# Prompt
In the entries below, find the lines that contain the word "MatrixMultiplication" and copy them.

******************************

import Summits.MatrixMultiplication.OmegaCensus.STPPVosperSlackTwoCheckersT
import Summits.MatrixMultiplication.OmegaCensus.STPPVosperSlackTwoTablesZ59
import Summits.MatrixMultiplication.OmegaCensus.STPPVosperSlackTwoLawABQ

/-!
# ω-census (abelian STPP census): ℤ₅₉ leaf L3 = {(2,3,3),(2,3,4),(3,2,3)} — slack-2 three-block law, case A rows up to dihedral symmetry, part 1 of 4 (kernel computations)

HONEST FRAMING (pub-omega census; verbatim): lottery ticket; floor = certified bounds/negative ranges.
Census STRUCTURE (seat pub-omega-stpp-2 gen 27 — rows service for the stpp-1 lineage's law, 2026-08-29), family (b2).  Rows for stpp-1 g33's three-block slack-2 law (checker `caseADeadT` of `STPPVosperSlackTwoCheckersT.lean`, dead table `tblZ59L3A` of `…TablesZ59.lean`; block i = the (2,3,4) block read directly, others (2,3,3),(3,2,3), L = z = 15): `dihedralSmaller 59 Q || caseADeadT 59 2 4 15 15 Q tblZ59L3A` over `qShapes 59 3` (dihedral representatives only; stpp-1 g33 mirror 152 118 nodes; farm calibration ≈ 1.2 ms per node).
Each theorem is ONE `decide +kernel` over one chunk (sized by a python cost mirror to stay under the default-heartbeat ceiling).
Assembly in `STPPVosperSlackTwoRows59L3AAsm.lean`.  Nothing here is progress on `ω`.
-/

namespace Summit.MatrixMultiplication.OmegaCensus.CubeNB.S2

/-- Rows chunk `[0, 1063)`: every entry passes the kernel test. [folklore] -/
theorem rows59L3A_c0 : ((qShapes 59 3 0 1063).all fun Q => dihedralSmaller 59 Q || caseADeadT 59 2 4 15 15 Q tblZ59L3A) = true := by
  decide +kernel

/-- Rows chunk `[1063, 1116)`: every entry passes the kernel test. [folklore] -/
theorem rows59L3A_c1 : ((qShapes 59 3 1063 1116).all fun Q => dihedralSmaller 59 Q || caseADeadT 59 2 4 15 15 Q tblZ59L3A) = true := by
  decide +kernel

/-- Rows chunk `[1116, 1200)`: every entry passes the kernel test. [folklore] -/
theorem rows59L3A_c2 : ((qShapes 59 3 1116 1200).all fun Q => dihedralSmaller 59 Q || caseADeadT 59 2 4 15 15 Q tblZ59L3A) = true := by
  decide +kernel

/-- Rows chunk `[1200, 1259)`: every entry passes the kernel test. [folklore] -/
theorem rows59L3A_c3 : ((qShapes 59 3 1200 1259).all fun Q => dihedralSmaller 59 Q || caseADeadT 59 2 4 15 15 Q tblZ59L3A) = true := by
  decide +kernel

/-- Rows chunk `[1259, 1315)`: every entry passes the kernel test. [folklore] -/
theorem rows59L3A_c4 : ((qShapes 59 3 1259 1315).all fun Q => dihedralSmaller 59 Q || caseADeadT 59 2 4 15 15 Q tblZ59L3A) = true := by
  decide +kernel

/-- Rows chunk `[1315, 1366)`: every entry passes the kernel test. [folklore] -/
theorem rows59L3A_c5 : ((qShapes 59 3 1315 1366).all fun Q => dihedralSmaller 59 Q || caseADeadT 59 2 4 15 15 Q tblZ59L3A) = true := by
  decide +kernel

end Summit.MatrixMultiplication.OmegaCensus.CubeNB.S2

******************************

# Expected answer
import Summits.MatrixMultiplication.OmegaCensus.STPPVosperSlackTwoCheckersT
import Summits.MatrixMultiplication.OmegaCensus.STPPVosperSlackTwoTablesZ59
import Summits.MatrixMultiplication.OmegaCensus.STPPVosperSlackTwoLawABQ
namespace Summit.MatrixMultiplication.OmegaCensus.CubeNB.S2
end Summit.MatrixMultiplication.OmegaCensus.CubeNB.S2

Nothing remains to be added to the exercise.